Several months ago I came across an interesting question in a film review. The question, it turned out, stuck with me much longer than the film itself: What happens to us when we learn something terrible about someone we thought we knew? It’s an interesting question taken from any of several angles, particularly in a time when so many people are under so much stress and people we might think we know will suddenly, through their choices and actions, turn out to be very different than we might have thought they were. This is as true in the workplace as in any other aspect of our lives.
Initially, the question was interesting from the perspective of the belief that we are effected and do effect others through our words and actions. Of course, everyone has a choice about the extent to which they will be affected by others, and as often as not choosing not to be affected by others is as much of a problem as being unconsciously or will-lessly effected by others. But when fostering an open collaborative work environment we are naturally more open to others and can be more easily impacted by big surprises in the behavior of close colleagues, for instance, surprises on the level of revelations of embezzlement, harassment, workplace physical violence, and so on.
An entire workgroup or even an entire company can feel tainted by serious transgressions on the part of one person who was or was assumed to be, based on work assignments, intimately involved in the evolution of creative processes of the group. The shock of listening to a respected colleague explain why his moonlighting on the job should be viewed as a perk, for instance, rather than basic dishonesty, can cause co-workers to wonder a number of things about themselves and the other. And, it can introduce workflow issues as trust is broken with that colleague, sometimes in a context which precludes the kind of open discussion that can rebuild trust and a sense of collegiality.
Ultimately, we can only control and be responsible for our own actions. But, that doesn’t stop us from grieving the loss of respect for a colleague.

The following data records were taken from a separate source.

import Summits.BirchSwinnertonDyer.Rank1Residual.Additive.GordManinConstant
import Summits.BirchSwinnertonDyer.Rank1Residual.X4.OptimalPeriod
import HarnessLib

/-!
# X4 at an additive `p ≥ 11`: the per-pair Kim-2026 Kurihara-number certificates with NO Manin
# datum for the strong curve outside "(G)-ordinary AND Kodaira type II/III/IV" (Edixhoven 1991 Thm 3)

HONEST FRAMING (cell `b2b-bsdres`, run/shared/lean/b2b/bsd-rank1-residual/, verbatim in every
file): the goal of the cell is to DELETE the COMBINATION-SHAPED residual classes of the
Birch–Swinnerton-Dyer formula for ALL analytic-rank `≤ 1` elliptic curves over `ℚ` — "full BSD
formula for every rank `≤ 1` curve in class `C`" assembled STRICTLY from published theorems — so
that the rank-`≤ 1` remainder becomes exactly the CONSTRUCTION-SHAPED classes, which are TYPED
(missing-input `Prop`s), NOT attempted. This is not "finishing BSD". Sub-cell `additive-p2`
(CLASS-OWNERS row "X3/X4 additive — pot. good ordinary / X3♯(G-ord)"), generation 14: research
route; no claim beyond the stated classes; theorems only, no definition, no new named fact minted
here; X3♯(G-ord)/X4♯(G-ord) stay CONSTRUCTION-SHAPED; no label moves; nothing is booked.

WHAT THIS FILE DOES. The cell's PER-PAIR Kim-2026 consumers for an OPTIMAL curve
(`X4/OptimalPeriod.lean`: `X4.bsdp_of_kim_rankZero_of_optimal`, `X4.bsdp_of_kim_rankOne_of_optimal`
— Kim 2026 Thm. 1.8 with the period binder supplied by optimality, `Ω(W) = |c|·Ω⁺_f`; the lane's
T-KIM0 / T-KIM1 certificates: ONE unit Kurihara number) keep ONE non-certificate input per pair,
"`D` optimal with `p ∤ c`" — print for `N ≤ 130000` (Agashe–Ribet–Stein 2006 Thm. 2.6 / Cremona),
Cremona's database beyond. At an ADDITIVE `p ≥ 11`, for a strong datum AT THE CONDUCTOR LEVEL and
a pair OUTSIDE Edixhoven's printed exception (`¬ TypeGOrd W p ∨ 4 < ord_p Δ_min`, i.e. not
"(G)-ordinary of Kodaira type II/III/IV" — `Additive/GordManinConstant.lean`,
`Addv.not_dvd_maninConstant_of_exception`), that input is Edixhoven 1991 Thm. 3 (the two
print-faithful named facts `hEdx` = A130 and `hEdxK` = p239550): `Addv.bsdp_of_kim_rankZero_of_strong`,
`Addv.bsdp_of_kim_rankOne_of_strong`. Per pair (a Kurihara-number certificate is an input); NOT a
class theorem; the class-level content is in `GordManinConstant.lean`. Census of the exception
locus (Cremona `N < 5·10⁵`, `p ≥ 11`, optimal curves, `r ≤ 1`: 21 894 of 227 851 X4 pairs; beyond
`N = 130000`: 16 744 of 177 173): `HOME/b2b-bsdres-additive-p2/census/gen14/EDIXHOVEN-CENSUS.md`.
Labels UNCHANGED; nothing booked.

References: B. Edixhoven, Progr. Math. 89 (1991) 25–39, Thm. 3 [EdixhovenManin1991]; C.-H. Kim,
Amer. J. Math. 148 (2026) Thm. 1.8 [Kim2022StructureSelmer]; A. Agashe–K. Ribet–W. Stein, PAMQ 2
(2006) Thm. 2.6 [AgasheRibetStein2006]; R. L. Miller, LMS J. Comput. Math. 14 (2011) Def. 1.1.
-/

noncomputable section

open scoped Classical NumberField

open WeierstrassCurve IsDedekindDomain IsDedekindDomain.HeightOneSpectrum NumberField
  Literature.NumberTheory.EllipticCurves
  Literature.NumberTheory.EllipticCurves.ModularForms
  Literature.NumberTheory.EllipticCurves.Rank1Residual
  Literature.NumberTheory.EllipticCurves.Rank1Residual.Typed
  Literature.NumberTheory.DiophantineGeometry

namespace Summit.BirchSwinnertonDyer.Rank1Residual.Additive

variable (W : WeierstrassCurve ℚ) [W.IsElliptic] [W.IsGloballyMinimal] (p : ℕ) [hp : Fact p.Prime]

/-- **Rank `0`, ADDITIVE `p ≥ 11`, STRONG curve outside the Edixhoven exception: Kim's
Kurihara-number certificate gives `BSD(E,p)` with NO Manin datum** — `X4.bsdp_of_kim_rankZero_of_optimal`
(Kim 2026 Thm. 1.8 (6) `hKim`, GZK `hGZK`; `ρ̄` onto, `L(E,1) ≠ 0`, `p ∤ ∏ c_ℓ`, ONE unit Kurihara
number at a cyclic Kolyvagin level) with its input `p ∤ c` supplied by Edixhoven 1991 Thm. 3
(`hEdx`, `hEdxK`) for a strong datum `D` at the conductor level and a pair with
`¬ TypeGOrd W p ∨ 4 < ord_p Δ_min`. Per pair; not a class theorem.
[cite: Kim2022StructureSelmer, Thm. 1.8 (6) and §1.3.5 (journal)] [cite: EdixhovenManin1991, Thm. 3]
[cite: Miller2011LMS, Def. 1.1] -/
theorem Addv.bsdp_of_kim_rankZero_of_strong
    (hKim : Kim2022_rankZero_padicValRat_sha_of_kuriharaNumber_ne_zero_of_maninConstant)
    (hGZK : rank_eq_analyticRank_of_analyticRank_le_one)
    (hEdx : edixhoven_not_dvd_maninConstant_of_not_potentiallyGoodOrdinary)
    (hEdxK : edixhoven_not_dvd_maninConstant_of_kodairaSymbol_ne)
    (hp11 : 11 ≤ p) (hadd : Addv W p) (hsurj : W.HasSurjectiveModNGaloisRep p)
    (hL : W.entireLFunction 1 ≠ 0)
    [NeZero (W.conductorNorm ℤ)] (D : ModularParametrizationData W (W.conductorNorm ℤ))
    (hopt : ∀ z ∈ D.L.lattice, ∃ w ∈ periodLattice D.f, z = D.c * w)
    (hexc : ¬ TypeGOrd W p ∨ 4 < padicValInt p W.minimalDiscriminantInt)
    (htam : ¬ p ∣ W.tamagawaProduct)
    (n : ℕ) [NeZero n] (hn : Kato.IsKolyvaginProduct W p 1 n)
    (hcyc : ∀ (ℓ : ℕ) [Fact ℓ.Prime], ℓ ∣ n →
      Nat.card {P : ((WeierstrassCurve.integralModelInt W).map
          (Int.castRingHom (ZMod ℓ))).toAffine.Point // p • P = 0} ≤ p)
    (ψ : (ℓ : ℕ) → (ZMod ℓ)ˣ →* Multiplicative (ZMod (p ^ 1)))
    (hψ : ∀ ℓ ∈ n.primeFactors, Function.Surjective (ψ ℓ))
    (hδ : kuriharaNumber D.f (p ^ 1) n ψ ≠ 0) : BSDp W p :=
  X4.bsdp_of_kim_rankZero_of_optimal W p hKim hGZK (by omega) hsurj hL D hopt
    (Addv.not_dvd_maninConstant_of_exception W p hEdx hEdxK D hopt (by omega) hadd hexc)
    htam n hn hcyc ψ hψ hδ

/-- **Rank `1`, ADDITIVE `p ≥ 11`, STRONG curve outside the Edixhoven exception: Kim's
Kurihara-number certificate gives `BSD(E,p)` with NO Manin datum** — `X4.bsdp_of_kim_rankOne_of_optimal`
(Kim 2026 Thm. 1.8 (1), (4), (6) `hKim`, GZK; `ρ̄` onto, `L(E,1) = 0`, `r_an = 1`, a unit Kurihara
number at a PRIME Kolyvagin level, `#Ш_an = q` a `p`-unit) with `p ∤ c` supplied by Edixhoven
1991 Thm. 3 for a strong datum at the conductor level and a pair with
`¬ TypeGOrd W p ∨ 4 < ord_p Δ_min`. Per pair; not a class theorem.
[cite: Kim2022StructureSelmer, Thm. 1.8 (1), (4), (6) and §1.3.5 (journal)]
[cite: EdixhovenManin1991, Thm. 3] [cite: Miller2011LMS, Def. 1.1] -/
theorem Addv.bsdp_of_kim_rankOne_of_strong
    (hKim : Kim2022_rankOne_card_sha_eq_one_of_kuriharaNumber_ne_zero_of_maninConstant)
    (hGZK : rank_eq_analyticRank_of_analyticRank_le_one)
    (hEdx : edixhoven_not_dvd_maninConstant_of_not_potentiallyGoodOrdinary)
    (hEdxK : edixhoven_not_dvd_maninConstant_of_kodairaSymbol_ne)
    (hp11 : 11 ≤ p) (hadd : Addv W p) (hsurj : W.HasSurjectiveModNGaloisRep p)
    (hL : W.entireLFunction 1 = 0) (hr : W.analyticRank = 1)
    [NeZero (W.conductorNorm ℤ)] (D : ModularParametrizationData W (W.conductorNorm ℤ))
    (hopt : ∀ z ∈ D.L.lattice, ∃ w ∈ periodLattice D.f, z = D.c * w)
    (hexc : ¬ TypeGOrd W p ∨ 4 < padicValInt p W.minimalDiscriminantInt)
    (ℓ : ℕ) [Fact ℓ.Prime] (hℓ : Kato.IsKolyvaginPrime W p 1 ℓ)
    (hcyc : Nat.card {P : ((WeierstrassCurve.integralModelInt W).map
        (Int.castRingHom (ZMod ℓ))).toAffine.Point // p • P = 0} ≤ p)
    (ψ : (ℓ' : ℕ) → (ZMod ℓ')ˣ →* Multiplicative (ZMod (p ^ 1)))
    (hψ : Function.Surjective (ψ ℓ)) (hδ : kuriharaNumber D.f (p ^ 1) ℓ ψ ≠ 0)
    {q : ℚ} (hq : shaAn W = (q : ℂ)) (hv : padicValRat p q = 0) : BSDp W p :=
  X4.bsdp_of_kim_rankOne_of_optimal W p hKim hGZK (by omega) hsurj hL hr D hopt
    (Addv.not_dvd_maninConstant_of_exception W p hEdx hEdxK D hopt (by omega) hadd hexc)
    ℓ hℓ hcyc ψ hψ hδ hq hv

end Summit.BirchSwinnertonDyer.Rank1Residual.Additive

end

In Enron: The Smartest Guys in the Room, we are treated to an analysis of how a culture of corruption can emerge in which many people are involved explicitly or implicitly, and ultimately from which exponentially more people suffer. This blog focuses primarily on what you can do to cope in, change, or exit from organizations which sustain a corrupting culture. And, from this perspective, Charlie Rose’s interview with John Rigas is an interesting case in point. Sometimes the rules that evolve, and certainly Rigas saw himself as playing by the rules, are not in alignment with accepted ethical standards, in which case, the best we can do is not participate—one way or another.
Recently, I had a conversation with a colleague about moonlighting on the job. He indicated that he saw what he had done—working on tasks for a private client and writing a book not assigned as part of the work for which he was being paid on “company time”—as a “perk” of his position, necessary to maintain his standing with his colleagues (through publishing), and that he did his job “well enough,” anyway. While I might have been surprised, dismayed, and ultimately disgusted by his reasoning and might have seen his rationalization as characteristic of someone in need of professional ethics counseling, what I found most interesting was my own reaction. I not only lost the respect I had held for him, but grieved that loss of respect. I felt tainted to be in a professional relationship with someone whose standards of conduct were so low, and so I distanced myself from him. And, I spent a long time thinking about John Rigas—again.
What happens to us when we learn something terrible about someone we thought we knew? Well, we might re-evaluate the terrible thing and check in on our own ethical standards. We might reflect on whether we have any culpability in the actions of our colleagues. And, we might try to determine whether we need to take action to expose the misconduct. Of course, in a corrupting culture, this can be a challenge. Ultimately, we might choose to change or distance ourselves from those organizations which tolerate or encourage unethical behavior. While a single person can act as a catalyst for change, ultimately it takes a significant portion of the community to cause true, lasting change. And, in the process, it is easy to lose one’s way while working for that change, even if one has become adept at being a “professional stranger.”
The film review from which the question with which I began came from was a review of The Reader, and it is asked on behalf of the experience of the narrator of the film, now a grown man, reflecting on his relationship as a teenage boy with a woman he loved and whom he later learned, through becoming aware of her trial and imprisonment, was a Nazi prison guard. A revelation of ethical breach or disconnect does not happen often, perhaps, for most of us. But the question regarding our own world view, choices, and behavior, is a useful one.